Cuento Literario sobre la última Dictadura Cívico Militar
De nuevo se
acercan. Los inhumanos hombres de fajina cruzan otra vez mi camino.
¿Podrá mi corazón soportar, de nuevo, ese delirio inclinado?
El asedio me
aprieta.
Estoy envuelto en un techo sin luz, en una habitación sin aire, en un piso que
parece no tener suelo. ¿Estaré flotando? ¿Estaré soñando?
Nuestra
realidad nos traía la visión de días alegres, y más de una sombra dilecta se
elevaba en nuestro impulso. Volvía a mí el primer amor y la amistad primera,
tornándose nuevo el dolor, repitiéndose el lamento. ¿Estaré soñando?
Vibra mi dolor
y me entra una nostalgia que no sentía desde hace mucho: los viejos, los hermanos,
los amigos. El rígido corazón late suave y blando; vibra mi dolor para
desconocidas muchedumbres. Ellos laten en cada gol, palpitan de alegría en cada
triunfo, mientras la nostalgia de ayer se transforma en el jolgorio de hoy.
Al igual que un
árbol podado, me sobrecoge un estremecimiento. Brotando lágrimas tras lágrimas.
Las paredes, el encierro, la luz que no ilumina, el piso… ya lo había soñado. Y
ahora ¿qué? Otra vez la asfixia y el ahogo.
Me llevan por
un largo pasillo. Me sientan en una silla. Me atan las manos y me colocan una
venda sucia sobre la vista. El clima de la habitación está frío, pero en mi
cuerpo corre una sensación calurosa. En mi pecho retumban las palabras como
estruendos.
Un militar se
acerca, su respiración provoca un frío más hondo que el ambiente. Se ríe.
Murmura con un hombre cercano. De forma abrupta, golpea la culata de su pistola
contra mi rostro. El gusto amargo de la sangre se apodera de mi boca. Escupo.
Otro golpe estalla en mi cabeza.
—¿Qué hice para
que me hagan esto? ¡Hijos de mil putas! —vocifero con el poco aire que me
queda.
—Mirá vos, qué pícaro.
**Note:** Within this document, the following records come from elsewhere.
import Mathlib
import Literature.Analysis.FunctionSpaces.PoissonPointProcess
import Literature.Probability.Percolation.CardyFormula

/-!
# Sketch — first lemmas of three crux ideas for `VoronoiHubFromSmirnov`
(stmt-CriticalPhenomena-6433, route CardyFlipRusso). Elaboration check only; proofs are `sorry`.
-/

open MeasureTheory Complex

namespace Summit.CriticalPhenomena.CardyFormulaZ2.Cruxes.VoronoiHubFromSmirnov.Sketch

open Literature.Analysis.FunctionSpaces

/-- Card A (annealed-morera-palm-defect), first lemma = the isotropy selection rule for Palm means:
a spin-`m` (`m ≠ 0`) rotation-covariant integrable functional of a point configuration has zero
mean under any rotation-invariant law. (`rot θ` = rotation of configurations by angle `θ`, given
abstractly through its membership characterisation.) -/
theorem spin_selection (P : Measure (PointConfig ℂ)) [IsProbabilityMeasure P]
    (rot : ℝ → PointConfig ℂ → PointConfig ℂ)
    (hrot : ∀ θ (c : PointConfig ℂ) (z : ℂ), z ∈ rot θ c ↔ exp (-(θ : ℂ) * I) * z ∈ c)
    (hmeas : ∀ θ, Measurable (rot θ)) (hinv : ∀ θ, P.map (rot θ) = P)
    (m : ℤ) (hm : m ≠ 0) (Ψ : PointConfig ℂ → ℂ) (hΨ : Integrable Ψ P)
    (hspin : ∀ θ c, Ψ (rot θ c) = exp ((m : ℂ) * (θ : ℂ) * I) * Ψ c) :
    ∫ c, Ψ c ∂P = 0 := by
  sorry

/-- Card B (moebius-exact-delaunay), first lemma = Möbius-exactness of Delaunay adjacency: an
empty-circumdisc witness for the pair `x, y` of a locally finite set `X` is carried by a Möbius map
whose pole lies outside the closed witness disc to an empty-circumdisc witness for `ψ x, ψ y`. -/
theorem delaunayEdge_moebius (a b c d : ℂ) (had : a * d - b * c ≠ 0) (X : Set ℂ) (x y : ℂ)
    (hx : x ∈ X) (hy : y ∈ X) (z₀ : ℂ) (r : ℝ) (hr : 0 < r)
    (hxs : dist x z₀ = r) (hys : dist y z₀ = r) (hempty : ∀ p ∈ X, r ≤ dist p z₀)
    (hpole : c ≠ 0 → r < dist (-d / c) z₀) :
    let ψ : ℂ → ℂ := fun p => (a * p + b) / (c * p + d)
    ∃ w₀ : ℂ, ∃ s : ℝ, 0 < s ∧ dist (ψ x) w₀ = s ∧ dist (ψ y) w₀ = s ∧
      ∀ p ∈ X, s ≤ dist (ψ p) w₀ := by
  sorry

/-- Card C (hyperbolic-intensity-exact-ci), first lemma = the hyperbolic intensity
`(1 - |z|²)⁻²` is exactly invariant under every automorphism `ψ(z) = e^{iθ}(z - a)/(1 - ā z)` of the
unit disc (`|ψ'|² ρ∘ψ = ρ`), whence (mapping theorem) the Poisson law of that intensity, the
Möbius-invariant Delaunay adjacency and the fair colouring are `Aut(𝔻)`-invariant in law. -/
theorem hypDensity_invariant (a : ℂ) (ha : ‖a‖ < 1) (θ : ℝ) (z : ℂ) (hz : ‖z‖ < 1) :
    let ψ : ℂ → ℂ := fun w => exp ((θ : ℂ) * I) * (w - a) / (1 - (starRingEnd ℂ a) * w)
    ‖deriv ψ z‖ ^ 2 / (1 - ‖ψ z‖ ^ 2) ^ 2 = 1 / (1 - ‖z‖ ^ 2) ^ 2 := by
  sorry

/-- Card C, the exact-symmetry payoff in the tree's vocabulary (shape only): if a crossing
functional of conformal rectangles carried by the closed unit disc is invariant under all disc
automorphisms extended to the boundary, it is a function of the cross-ratio of the boundary
preimages. Stated for an abstract functional `G` on 4-tuples of boundary points. -/
theorem crossRatio_function_of_autInvariant (G : (Fin 4 → ℂ) → ℝ)
    (hG : ∀ (a : ℂ), ‖a‖ < 1 → ∀ (θ : ℝ) (p : Fin 4 → ℂ), (∀ i, ‖p i‖ = 1) →
      G (fun i => exp ((θ : ℂ) * I) * (p i - a) / (1 - (starRingEnd ℂ a) * p i)) = G p) :
    ∃ F : ℝ → ℝ, ∀ (p : Fin 4 → ℂ) (x : Fin 4 → ℝ), (∀ i, ‖p i‖ = 1) → StrictMono x →
      (∀ i, p i = (x i - I) / (x i + I)) →
      G p = F (Literature.Probability.RandomPlanarGeometry.crossRatio x) := by
  sorry

end Summit.CriticalPhenomena.CardyFormulaZ2.Cruxes.VoronoiHubFromSmirnov.Sketch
Se hace el pelotudo… o acaso no leés mierda.
—¿Estudiar filosofía es mierda?
Recibo un golpe de puño sobre la nariz. Huelo a sangre. Quiero estar en un
sueño, pero no: estoy en carne y hueso, y la sangre me lo confirma en cada
golpe. Sus risas también.
25 de junio de
1978.
Buenos Aires se aglomera en los cementos del Monumental. Setenta y siete mil
doscientas sesenta personas gritan:
—¡AR-GEN-TINA! ¡AR-GEN-TINA!
Me llevan,
pasada la media tarde, a una sala oscura de techo de madera oblicuo, que casi
cae sobre mi cabeza. Una silla, una mesa, algunos cables y tres hombres de pie.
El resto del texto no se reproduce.